L’autobus du village est un repère dans une stratégie à long terme visant à aborder les normes culturelles et sexospécifiques bien établies qui renforcent la sécurité des femmes et des filles. L’équipe kNOw Fear prépare les fondements d’un changement générationnel en collaborant avec les jeunes du village pour défier les conventions qui favorisent les garçons plutôt que les filles. On appelle ces groupes de jeunes champions les « infomédiaires ».

Mettre l’accent sur les jeunes

Pour aborder ce déséquilibre de pouvoir, l’équipe kNOw Fear a inclus de jeunes hommes, comme Anand Pandya, Rakesh Parmar et Jayesh Gavaniya, pour qu’ils fassent partie de la solution. Agissant à titre d’« infomédiaires », ils font de la sensibilisation dans leurs communautés, ils revendiquent un changement politique et ils surveillent les espaces publics à des fins de sécurité.

Pushpa Rathore sait quel changement elle aimerait voir. « Nous devons nous assurer que les femmes sont en sécurité lorsqu’elles sortent, mais elles doivent aussi être libérées de la maison. Si les mères sont prises à la maison à faire des tâches ménagères et ne peuvent pas sortir, les filles ne le pourront pas non plus », affirme-t-elle.

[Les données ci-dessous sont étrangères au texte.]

/-- NECESSITY OF `tendsto_fst`: under the conclusion, `δ · a_δ → a = D.pt 0`. [folklore] -/
theorem tendsto_fst_of_convergesInLawToSLE
    (h : ConvergesInLawToSLE κ D (fun δ (γ : HexDomainSAW D.carrier δ (a δ) (b δ)) => γ.curve)
      (fun δ => hexSAWLaw D.carrier δ (a δ) (b δ))) :
    Tendsto (fun δ : ℝ => (δ : ℂ) * hexCenter (a δ)) (𝓝[>] (0 : ℝ)) (𝓝 (D.pt 0)) := by
  have hmass := tendsto_real_univ_of_convergesInLawToSLE h
  obtain ⟨Γ, hΓ, -, hT⟩ := h
  obtain ⟨g, hg⟩ := exists_truncDist CurveClass.source CurveClass.continuous_source (D.pt 0)
  have h1 := hT g
  have hR : ∫ ω, g (Γ ω) ∂Process.preWienerMeasure = 0 := by
    apply integral_eq_zero_of_ae
    filter_upwards [source_ae_eq_pt_zero_of_isSLECurve hΓ] with ω hω
    simp [hg, hω]
  have hL : ∀ δ, ∫ γ, g ((fun δ (γ : HexDomainSAW D.carrier δ (a δ) (b δ)) => γ.curve) δ γ)
      ∂hexSAWLaw D.carrier δ (a δ) (b δ)
      = (hexSAWLaw D.carrier δ (a δ) (b δ)).real univ *
          min (dist ((δ : ℂ) * hexCenter (a δ)) (D.pt 0)) 1 := by
    intro δ
    simp only [hg, source_hexCurve, integral_const, smul_eq_mul]
  rw [hR] at h1
  simp_rw [hL] at h1
  exact tendsto_of_tendsto_min_dist (tendsto_of_mul_mass hmass h1)

/-- NECESSITY OF `tendsto_snd`: under the conclusion, `δ · b_δ → b = D.pt 1`. [folklore] -/
theorem tendsto_snd_of_convergesInLawToSLE
    (h : ConvergesInLawToSLE κ D (fun δ (γ : HexDomainSAW D.carrier δ (a δ) (b δ)) => γ.curve)
      (fun δ => hexSAWLaw D.carrier δ (a δ) (b δ))) :
    Tendsto (fun δ : ℝ => (δ : ℂ) * hexCenter (b δ)) (𝓝[>] (0 : ℝ)) (𝓝 (D.pt 1)) := by
  have hmass := tendsto_real_univ_of_convergesInLawToSLE h
  obtain ⟨Γ, hΓ, -, hT⟩ := h
  obtain ⟨g, hg⟩ := exists_truncDist CurveClass.target CurveClass.continuous_target (D.pt 1)
  have h1 := hT g
  have hR : ∫ ω, g (Γ ω) ∂Process.preWienerMeasure = 0 := by
    apply integral_eq_zero_of_ae
    filter_upwards [target_ae_eq_pt_one_of_isSLECurve hΓ] with ω hω
    simp [hg, hω]
  have hL : ∀ δ, ∫ γ, g ((fun δ (γ : HexDomainSAW D.carrier δ (a δ) (b δ)) => γ.curve) δ γ)
      ∂hexSAWLaw D.carrier δ (a δ) (b δ)
      = (hexSAWLaw D.carrier δ (a δ) (b δ)).real univ *
          min (dist ((δ : ℂ) * hexCenter (b δ)) (D.pt 1)) 1 := by
    intro δ
    simp only [hg, target_hexCurve, integral_const, smul_eq_mul]
  rw [hR] at h1
  simp_rw [hL] at h1
  exact tendsto_of_tendsto_min_dist (tendsto_of_mul_mass hmass h1)

/-- NECESSITY, packaged: the conclusion of the crux implies its own hypothesis structure
`IsEmbEndpointApprox`, for every `κ`. [folklore] -/
theorem isEmbEndpointApprox_of_convergesInLawToSLE
    (h : ConvergesInLawToSLE κ D (fun δ (γ : HexDomainSAW D.carrier δ (a δ) (b δ)) => γ.curve)
      (fun δ => hexSAWLaw D.carrier δ (a δ) (b δ))) :
    IsEmbEndpointApprox hexGraph hexCenter D a b :=
  ⟨eventually_reachable_of_convergesInLawToSLE h, tendsto_fst_of_convergesInLawToSLE h,
    tendsto_snd_of_convergesInLawToSLE h⟩

/-- TIGHTNESS OF THE TYPING: the crux's conclusion (item `HexConjecture`) says precisely that the
proved necessary condition `IsEmbEndpointApprox` is also sufficient. [folklore] -/
theorem hexConjecture_iff_endpoint_characterisation :
    SAWDevelopingMap.HexConjecture ↔ ∀ (D : DobrushinDomain) (a b : ℝ → HexVertex),
      (IsEmbEndpointApprox hexGraph hexCenter D a b ↔
        ConvergesInLawToSLE ((8 : ℝ≥0) / 3) D
          (fun δ (γ : HexDomainSAW D.carrier δ (a δ) (b δ)) => γ.curve)
          (fun δ => hexSAWLaw D.carrier δ (a δ) (b δ))) :=
  ⟨fun h D a b => ⟨h D a b, isEmbEndpointApprox_of_convergesInLawToSLE⟩,
    fun h D a b hab => (h D a b).1 hab⟩

/-- LOAD-BEARING `tendsto`: the conclusion with the two `tendsto` fields of `IsEmbEndpointApprox`
dropped is FALSE — constant coincident endpoints are reachable (trivial walk) but would have to
converge to the two distinct marked points at once. [folklore] -/
theorem hexConjecture_false_without_tendsto :
    ¬ ∀ (D : DobrushinDomain) (a b : ℝ → HexVertex),
      (∀ᶠ δ in 𝓝[>] (0 : ℝ), (hexDomainGraph D.carrier δ).Reachable (a δ) (b δ)) →
        ConvergesInLawToSLE ((8 : ℝ≥0) / 3) D
          (fun δ (γ : HexDomainSAW D.carrier δ (a δ) (b δ)) => γ.curve)
          (fun δ => hexSAWLaw D.carrier δ (a δ) (b δ)) := by
  intro h
  obtain ⟨D⟩ := (inferInstance : Nonempty DobrushinDomain)
  let v : HexVertex := ((0 : Site 2), (0 : Fin 2))
  have hc := h D (fun _ => v) (fun _ => v) (Eventually.of_forall fun δ => SimpleGraph.Reachable.refl _)
  have h0 := tendsto_fst_of_convergesInLawToSLE hc
  have h1 := tendsto_snd_of_convergesInLawToSLE hc
  have : D.pt 0 = D.pt 1 := tendsto_nhds_unique h0 h1
  exact absurd (D.pt_injective this) (by decide)

/-- In `Ω_δ` a vertex whose rescaled centre is outside `Ω` reaches only itself. [folklore] -/
theorem eq_of_reachable_of_not_mem {Ω : Set ℂ} {δ : ℝ} {u v : HexVertex}
    (hu : (δ : ℂ) * hexCenter u ∉ Ω) (h : (hexDomainGraph Ω δ).Reachable u v) : u = v := by
  obtain ⟨p⟩ := h
  cases p with
  | nil => rfl
  | cons hadj _ =>
    exact absurd (embMeshDomain_subset hexGraph hexCenter Ω δ
      ((embDomainGraph_adj_iff hexGraph hexCenter).1 hadj).2.1) hu

/-- Real part of the honeycomb vertex `(x, 0)`: `x₀ + x₁/2 + 1/2`. [folklore] -/
theorem hexCenter_up_re (x : Site 2) :
    (hexCenter (x, (0 : Fin 2))).re = x 0 + (x 1 : ℝ) / 2 + 1 / 2 := by
  have hz : triZeta.re = 1 / 2 := by
    rw [triZeta, Complex.exp_re]
    simp [Real.cos_pi_div_three]
  have hzi : (triZeta).im = Real.sqrt 3 / 2 := by
    rw [triZeta, Complex.exp_im]
    simp [Real.sin_pi_div_three]
  simp [hexCenter, triEmbed, hz, hzi]
  ring

/-- The rescaled up-face of the cell `(n, 0)` is `δ n + δ (1 + ζ)/3`. [folklore] -/
theorem smul_hexCenter_cell (δ : ℝ) (n : ℤ) :
    (δ : ℂ) * hexCenter ((![n, 0] : Site 2), (0 : Fin 2)) =
      ((δ * n : ℝ) : ℂ) + (δ : ℂ) * ((1 + triZeta) / 3) := by
  simp [hexCenter, triEmbed]
  ring

/-- Its real part is `δ (n + 1/2)`. [folklore] -/
theorem smul_hexCenter_cell_re (δ : ℝ) (n : ℤ) :
    ((δ : ℂ) * hexCenter ((![n, 0] : Site 2), (0 : Fin 2))).re = δ * (n + 1 / 2) := by
  rw [Complex.re_ofReal_mul, hexCenter_up_re]
  simp

/-- `δ ⌈δ⁻¹⌉ → 1` as `δ → 0⁺`. [folklore] -/
theorem tendsto_mul_ceil_inv :
    Tendsto (fun δ : ℝ => δ * ((⌈δ⁻¹⌉ : ℤ) : ℝ)) (𝓝[>] (0 : ℝ)) (𝓝 1) := by
  have hlo : ∀ᶠ δ in 𝓝[>] (0 : ℝ), (1 : ℝ) ≤ δ * ((⌈δ⁻¹⌉ : ℤ) : ℝ) := by
    filter_upwards [self_mem_nhdsWithin] with δ (hδ : 0 < δ)
    calc (1 : ℝ) = δ * δ⁻¹ := by field_simp
      _ ≤ δ * ((⌈δ⁻¹⌉ : ℤ) : ℝ) := mul_le_mul_of_nonneg_left (Int.le_ceil _) hδ.le
  have hhi : ∀ᶠ δ in 𝓝[>] (0 : ℝ), δ * ((⌈δ⁻¹⌉ : ℤ) : ℝ) ≤ 1 + δ := by
    filter_upwards [self_mem_nhdsWithin] with δ (hδ : 0 < δ)
    have := (Int.ceil_lt_add_one (δ⁻¹)).le
    calc δ * ((⌈δ⁻¹⌉ : ℤ) : ℝ) ≤ δ * (δ⁻¹ + 1) := mul_le_mul_of_nonneg_left this hδ.le
      _ = 1 + δ := by field_simp
  have h1 : Tendsto (fun δ : ℝ => 1 + δ) (𝓝[>] (0 : ℝ)) (𝓝 1) := by
    have : Tendsto (fun δ : ℝ => 1 + δ) (𝓝 0) (𝓝 (1 + 0)) := tendsto_const_nhds.add tendsto_id
    simpa using this.mono_left nhdsWithin_le_nhds
  exact tendsto_of_tendsto_of_tendsto_of_le_of_le' tendsto_const_nhds h1 hlo hhi

/-- `δ · (1 + ζ)/3 → 0`. [folklore] -/
theorem tendsto_smul_offset :
    Tendsto (fun δ : ℝ => (δ : ℂ) * ((1 + triZeta) / 3)) (𝓝[>] (0 : ℝ)) (𝓝 0) := by
  have : Tendsto (fun δ : ℝ => (δ : ℂ) * ((1 + triZeta) / 3)) (𝓝 0)
      (𝓝 (((0 : ℝ) : ℂ) * ((1 + triZeta) / 3))) :=
    ((Complex.continuous_ofReal.mul continuous_const).tendsto 0)
  simpa using this.mono_left nhdsWithin_le_nhds

/-- The rescaled cell `⌈δ⁻¹⌉` tends to `1`. [folklore] -/
theorem tendsto_cell_one :
    Tendsto (fun δ : ℝ => (δ : ℂ) * hexCenter ((![⌈δ⁻¹⌉, 0] : Site 2), (0 : Fin 2)))
      (𝓝[>] (0 : ℝ)) (𝓝 1) := by
  simp_rw [smul_hexCenter_cell]
  have h1 : Tendsto (fun δ : ℝ => ((δ * (⌈δ⁻¹⌉ : ℤ) : ℝ) : ℂ)) (𝓝[>] (0 : ℝ)) (𝓝 ((1 : ℝ) : ℂ)) :=
    (Complex.continuous_ofReal.tendsto 1).comp (by simpa using tendsto_mul_ceil_inv)
  simpa using h1.add tendsto_smul_offset

/-- The mirrored rescaled cell `-⌈δ⁻¹⌉ - 1` tends to `-1`. [folklore] -/
theorem tendsto_cell_neg_one :
    Tendsto (fun δ : ℝ => (δ : ℂ) * hexCenter ((![-⌈δ⁻¹⌉ - 1, 0] : Site 2), (0 : Fin 2)))
      (𝓝[>] (0 : ℝ)) (𝓝 (-1)) := by
  simp_rw [smul_hexCenter_cell]
  have h1 : Tendsto (fun δ : ℝ => ((δ * ((-⌈δ⁻¹⌉ - 1 : ℤ) : ℝ) : ℝ) : ℂ)) (𝓝[>] (0 : ℝ))
      (𝓝 ((-1 : ℝ) : ℂ)) := by
    refine (Complex.continuous_ofReal.tendsto (-1)).comp ?_
    have h0 : Tendsto (fun δ : ℝ => δ) (𝓝[>] (0 : ℝ)) (𝓝 0) :=
      tendsto_id.mono_left nhdsWithin_le_nhds
    have := (tendsto_mul_ceil_inv.neg).sub h0
    simp only [sub_zero] at this
    refine this.congr' (Eventually.of_forall fun δ => ?_)
    push_cast
    ring
  simpa using h1.add tendsto_smul_offset

/-- For `δ > 0` the rescaled cell `⌈δ⁻¹⌉` lies outside the open unit disc. [folklore] -/
theorem cell_not_mem_ball {δ : ℝ} (hδ : 0 < δ) :
    (δ : ℂ) * hexCenter ((![⌈δ⁻¹⌉, 0] : Site 2), (0 : Fin 2)) ∉ Metric.ball (0 : ℂ) 1 := by
  intro h
  rw [Metric.mem_ball, dist_zero_right] at h
  have hre := Complex.abs_re_le_norm ((δ : ℂ) * hexCenter ((![⌈δ⁻¹⌉, 0] : Site 2), (0 : Fin 2)))
  rw [smul_hexCenter_cell_re] at hre
  have h1 : (1 : ℝ) ≤ δ * ((⌈δ⁻¹⌉ : ℤ) + 1 / 2) := by
    have hc : δ⁻¹ ≤ (⌈δ⁻¹⌉ : ℤ) := Int.le_ceil _
    calc (1 : ℝ) = δ * δ⁻¹ := by field_simp
      _ ≤ δ * ((⌈δ⁻¹⌉ : ℤ) + 1 / 2) := mul_le_mul_of_nonneg_left (by linarith) hδ.le
  have : (1 : ℝ) ≤ |δ * ((⌈δ⁻¹⌉ : ℤ) + 1 / 2)| := h1.trans (le_abs_self _)
  linarith

/-- LOAD-BEARING `reachable`: the conclusion with the `reachable` field of `IsEmbEndpointApprox`
dropped is FALSE — on the unit disc the cells `⌈δ⁻¹⌉ → 1`, `-⌈δ⁻¹⌉-1 → -1` approach the marked
points from OUTSIDE, the first is isolated in `Ω_δ`, so the SAW space is empty. [folklore] -/
theorem hexConjecture_false_without_reachable :
    ¬ ∀ (D : DobrushinDomain) (a b : ℝ → HexVertex),
      Tendsto (fun δ : ℝ => (δ : ℂ) * hexCenter (a δ)) (𝓝[>] (0 : ℝ)) (𝓝 (D.pt 0)) →
      Tendsto (fun δ : ℝ => (δ : ℂ) * hexCenter (b δ)) (𝓝[>] (0 : ℝ)) (𝓝 (D.pt 1)) →
        ConvergesInLawToSLE ((8 : ℝ≥0) / 3) D
          (fun δ (γ : HexDomainSAW D.carrier δ (a δ) (b δ)) => γ.curve)
          (fun δ => hexSAWLaw D.carrier δ (a δ) (b δ)) := by
  intro h
  have unitDisc_pt_zero : DobrushinDomain.unitDisc.pt 0 = 1 := by
    simp [MarkedDomain.pt, DobrushinDomain.unitDisc, JordanDomain.unitDisc, circleMap]
  have unitDisc_pt_one : DobrushinDomain.unitDisc.pt 1 = -1 := by
    change circleMap 0 1 (2 * Real.pi * ((![0, 1 / 2] : Fin 2 → ℝ) 1)) = -1
    have : (2 * Real.pi * ((![0, 1 / 2] : Fin 2 → ℝ) 1)) = Real.pi := by simp; ring
    rw [this]
    simp [circleMap, Complex.exp_pi_mul_I]
  have hc := h DobrushinDomain.unitDisc (fun δ => ((![⌈δ⁻¹⌉, 0] : Site 2), (0 : Fin 2)))
    (fun δ => ((![-⌈δ⁻¹⌉ - 1, 0] : Site 2), (0 : Fin 2)))
    (by simpa [unitDisc_pt_zero] using tendsto_cell_one)
    (by simpa [unitDisc_pt_one] using tendsto_cell_neg_one)
  have hr := eventually_reachable_of_convergesInLawToSLE hc
  have hδ : ∀ᶠ δ in 𝓝[>] (0 : ℝ), 0 < δ := self_mem_nhdsWithin
  obtain ⟨δ, hreach, hpos⟩ := (hr.and hδ).exists
  have heq := eq_of_reachable_of_not_mem (Ω := DobrushinDomain.unitDisc.carrier)
    (by simpa [DobrushinDomain.unitDisc] using cell_not_mem_ball hpos) hreach
  have : (⌈δ⁻¹⌉ : ℤ) = -⌈δ⁻¹⌉ - 1 := by
    have := congrArg (fun v : HexVertex => v.1 0) heq
    simpa using this
  have : (0 : ℤ) < ⌈δ⁻¹⌉ := Int.ceil_pos.2 (inv_pos.2 hpos)
  omega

L’infomédiaire de 19 ans se décrit comme étant « sans crainte », n’ayant pas peur de marcher dans son village, même le soir. Elle affirme que ses parents « soutiennent son indépendance ». 

Ce n’est pas le cas pour certaines de ses amies dont la mobilité, et même l’accès aux téléphones cellulaires, est restreinte par leurs parents afin de protéger la réputation de la famille. Cette préoccupation parentale masque une croyance populaire, selon laquelle les femmes et les filles sont d’une manière ou d’une autre responsables du harcèlement et de la violence auxquels elles sont confrontées. Cela camoufle également les hommes et les garçons qui abusent de leur pouvoir et de leur place dans la société pour commettre les actes violents que les femmes et les filles subissent.

Refonte de la politique publique

Le projet pilote kNOw Fear est le premier modèle à étudier la sécurité des espaces publics dans les communautés rurales de l’Inde. Les résultats aideront à définir la portée du problème et à façonner les interventions.

Toutefois, une chose est claire : les femmes des zones rurales sont frustrées par le statu quo. C’est une frustration que Poonam Kathuria a vue se solidifier au cours des années.

« Les femmes sont maintenant rancunières quant à leur situation », affirme-t-elle. « Avant, je voyais de l’acceptation, je voyais une forme de résignation. Aujourd’hui, je vois une détermination de s’en sortir, et cela provient d’une certaine rancœur parce que les femmes sont conscientes de ce dont on les prive. »

Comme leurs consoeurs urbaines, les femmes des zones rurales trouvent leur voix et demande du changement.